/-- **… READ ON THE OPERATORS**: `‖(kerOp k₁ (kerOp k₂ A)) e‖` is the `e`-row of `kerOp (k₁ ⋆ k₂) A` (S66 f3a `kerOp_comp_apply`), so the
composite OPERATOR is the kernel operator of an E6-localised kernel with the constant and rate of `compKer_decay_torus`. [folklore] -/
theorem kerOp_comp_decay_torus [Fintype Λ] (k₁ : Λ'' → Λ' → (𝔅 →L[𝕜] ℭ)) (k₂ : Λ' → Λ → (𝔄 →L[𝕜] 𝔅))
    (pos'' : Λ'' → TPt d T) (pos' : Λ' → TPt d T) (pos : Λ → TPt d T) {m : ℕ}
    (hm : ∀ x, (Finset.univ.filter fun c => pos' c = x).card ≤ m) {c₁ c₂ δ₁ δ₂ δ : ℝ} (hc₁ : 0 ≤ c₁) (hc₂ : 0 ≤ c₂)
    (hδ : 0 ≤ δ) (hδ₁ : δ < δ₁) (hδ₂ : δ ≤ δ₂) (h₁ : ∀ e c, ‖k₁ e c‖ ≤ c₁ * Real.exp (-(δ₁ * pl1 (pos'' e - pos' c))))
    (h₂ : ∀ c b, ‖k₂ c b‖ ≤ c₂ * Real.exp (-(δ₂ * pl1 (pos' c - pos b)))) :
    ∃ k : Λ'' → Λ → (𝔄 →L[𝕜] ℭ), (∀ A, kerOp k₁ (kerOp k₂ A) = kerOp k A) ∧
      ∀ e b, ‖k e b‖ ≤ c₁ * c₂ * (m * K₁ d (δ₁ - δ)) * Real.exp (-(δ * pl1 (pos'' e - pos b))) :=
  ⟨compKer k₁ k₂, fun A => kerOp_comp_apply k₁ k₂ A, compKer_decay_torus k₁ k₂ pos'' pos' pos hm hc₁ hc₂ hδ hδ₁ hδ₂ h₁ h₂⟩

end Torus
import Literature.MathematicalPhysics.QuantumFieldTheory.Balaban1983to89.B6RandomWalkL2

/-!
# `Balaban1983to89.B9Eq365DifferenceMajorants` — [Balaban1985BackgroundPropagators] p. 403 (3.65) *«G′(U′U) = G′(U) +
# G′(U)V′(A)G′(U′U) = G′(U) + G′(U′U)V′(A)G′(U), and norms of the second operators on the right-hand sides are small»*
# READ FOR COMPOSITE OPERATORS: the block-majorant ALGEBRA OF DIFFERENCES (products, two-sided inverses, exponential
# kernels) that carries a «small difference at two backgrounds» from `G`, `Q`, `∂` to the minimizer operator
# `H = GQ*(QGQ*)⁻¹` (3.126) and to the linearised curvature `T = ∂∘H` of [Balaban1989LargeFieldII] (1.7)

statement-level skeleton of published theorems with citation tags; proofs where landed; nothing here is a claim about
the Yang–Mills mass gap.

Cell pub-ymgap, HUMAN RULING D-0062, seat `pub-ymgap-dag-n12-b` (item of record [DAGLEAD-G0-REBALANCE-15]: the [13] =
[B9] Sect. B cross-paper LETTER behind the first-order error `E_A` of [LF-II] (1.7); announced [DAGN12B-G0-ANNOUNCE-B9-DIFF]).
T. Bałaban, *Propagators for lattice gauge theories in a background field*, Commun. Math. Phys. **99** (1985) 389–434
[Balaban1985BackgroundPropagators] (B9; PDF held `paper:balaban1985-cmp99-background-propagators`, journal page = PDF page +
388); the block calculus is [Balaban1984PropagatorsII] (2.51)–(2.55) p. 232–233, Lemma 2.1 (2.61)/(2.63) p. 234, in p22's
`ℓ²` form `B6RandomWalkL2` (`HasL2Majorant`, `hasL2Majorant_mul`, `hasL2Majorant_add`).  CONSUMER: this seat's
`B16Ineq17MinimizerError.ineq17_of_majorants_only` (hypothesis `hKA`: the DIFFERENCE of the linearised curvatures at the
backgrounds `e^{iξA₀}` and `1` has a block majorant `≤ C_B·m·e^{−δd}`, `m` the size of `A₀`).  TYPED NEIGHBOURS of the
`G`-difference letter: r06's `B9Thm34Ext.remainder_entry1` (sup shape, first entry) and n06-b's `B9SectBAllNorms.sectB_left_remainder`
((3.65)'s remainder «with the additional small factor» over arbitrary `B11SectG.BlockNorm`s, p410861).

THE PRINT (verbatim).  p. 402–403 [PDF 14–15]: *«the operator V′(A)G′(U) satisfies the bound |(V′(A)G′(U)λ)(x)| ≦
O(1)B₀α₁e^{−δ₀d(y,y′)} (3.63) for x ∈ Δ(y), supp λ ⊂ Δ(y′) … What is more important we have G′(U′U) = G′(U) +
G′(U)V′(A)G′(U′U) = G′(U) + G′(U′U)V′(A)G′(U), (3.65) and norms of the second operators on the right-hand sides are small.
Now applying Theorem 3.1 for G′(U), the bound (3.63), the representation (3.64) and Lemma 2.1 of [4] we can prove all the
statements (3.42)–(3.47) of Theorem 3.1 for the operator G′(U′U), of course with different constants, although changes are
small.»*  p. 420 [PDF 32]: *«They imply the formula HB = GQ*(QGQ*)⁻¹B. (3.126)»*  [4] p. 232: *«this property is preserved
under the composition of operators possessing it … A summation preserves it also»*; (2.54) *«d(y, y₁) + … + d(y_{n−1}, y′) ≧
d(y, y′)»*; (2.61) *«sup_y Σ_{y′} e^{−αδ₀d(y,y′)} ≦ c₁(α)»*.

WHAT IS PROVED (0 `sorry`, no `def`, no new `Prop`; Mathlib + `B6RandomWalkL2`; axioms standard; generic over
`g : B6.Geometry`, a finite lattice `X` with block map `blk : X → g.Site`, endomorphisms `Module.End ℝ (X → ℝ)`).
§1 `conv_exp_le` — CONVOLUTION OF EXPONENTIAL KERNELS with rate bookkeeping: `K₁ ≤ C₁e^{−δ₁d}`, `K₂ ≤ C₂e^{−δ₂d}`, a target
   rate `δ′ ≤ δ₂`, the triangle inequality (2.54) and the row sum `Σ_{y″}e^{−(δ₁−δ′)d(y,y″)} ≤ c` give
   `Σ_{y″}K₁(y,y″)K₂(y″,y′) ≤ C₁C₂c·e^{−δ′d(y,y′)}` (the step behind «of course with different constants»).
§2 `hasL2Majorant_sub_mul` — DIFFERENCE OF PRODUCTS: `T₁S₁ − T₀S₀ = (T₁ − T₀)S₁ + T₀(S₁ − S₀)`, majorant = the two
   convolutions (`hasL2Majorant_mul` + `hasL2Majorant_add` by name); `hasL2Majorant_sub_mul_exp` — with exponential letters:
   factors `≤ C_S, C_T·e^{−δd}`, differences `≤ θ_D, θ_E·e^{−δd}` ⇒ the product difference `≤ (θ_DC_S + C_Tθ_E)c·e^{−δ′d}`;
   `hasL2Majorant_mul_exp` (products), `hasL2Majorant_sub_mul3_exp` — THREE factors (e.g. `QGQ*`), two rate steps.
§3 `hasL2Majorant_sub_inv` — DIFFERENCE OF INVERSES ON A SUBSPACE (`B₁A₁ = P = A₀B₀`, `B₁P = B₁`, `PB₀ = B₀`; resolvent
   identity `B₁ − B₀ = −B₁(A₁ − A₀)B₀`, private):
   majorant = the triple convolution; `hasL2Majorant_sub_inv_exp` — exponential letters ⇒ `≤ C²θc²·e^{−δ″d}`.
§4 `hasL2Majorant_hOp_sub` — **H = GE at two backgrounds** (`E := Q*(QGQ*)⁻¹` the extension factor of (3.126)):
   `H₁ − H₀ = (G₁ − G₀)E₁ + G₀(E₁ − E₀)` with exponential letters ⇒ `H₁ − H₀ ≺ 2Cθc·e^{−δ′d}` — the shape (3.65) read for
   `H`; `hasL2Majorant_curvature_sub` — the same for `T = ∂H` with the LOCAL difference letter of the covariant
   derivative, landing in the consumer's shape `K_A ≤ (C_B·θ)·e^{−δ_Ad}`.
HONEST SCOPE.  The letters — majorants of `G`, `Q*`, `(QGQ*)⁻¹`, `∂` at each background (Theorems 3.1–3.4 ∕ Cor. 3.5–3.6
of B9: `B9.Ineq342_346_347`-shape) and the DIFFERENCE letters (`G`: (3.65) with (3.63), shape of r06's
`B9Thm34Ext.remainder_entry1`; `Q`, `Q*`, `∂`: local operators, `O(1)ηα₁` on the diagonal blocks, (3.15)/(3.60);
`(QGQ*)⁻¹`: by §3 from the former) — are HYPOTHESES of printed shape; what is PROVED is the algebra carrying them to `H` and
`∂H`.  The sup shape of B9's own statements passes to the block-`ℓ²` shape by p22's `B6RandomWalkL2Schur` (not re-done
here).  Count-neutral; NOT summit progress.
-/

noncomputable section

open scoped BigOperators
open Finset

namespace Literature.MathematicalPhysics.QuantumFieldTheory.Balaban1983to89.B9Eq365DifferenceMajorants

open B6RandomWalk (blockPiece sum_blockPiece)
open B6RandomWalkL2 (l2n l2n_nonneg l2n_zero HasL2Majorant hasL2Majorant_mono hasL2Majorant_add hasL2Majorant_mul)

variable {g : B6.Geometry} {X : Type} [Fintype X] (blk : X → g.Site)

+ + + +

* _What is being asked_
The answer must be every line of the data that holds the word "factors".

* _Finished task_
   factors `≤ C_S, C_T·e^{−δd}`, differences `≤ θ_D, θ_E·e^{−δd}` ⇒ the product difference `≤ (θ_DC_S + C_Tθ_E)c·e^{−δ′d}`;
   `hasL2Majorant_mul_exp` (products), `hasL2Majorant_sub_mul3_exp` — THREE factors (e.g. `QGQ*`), two rate steps.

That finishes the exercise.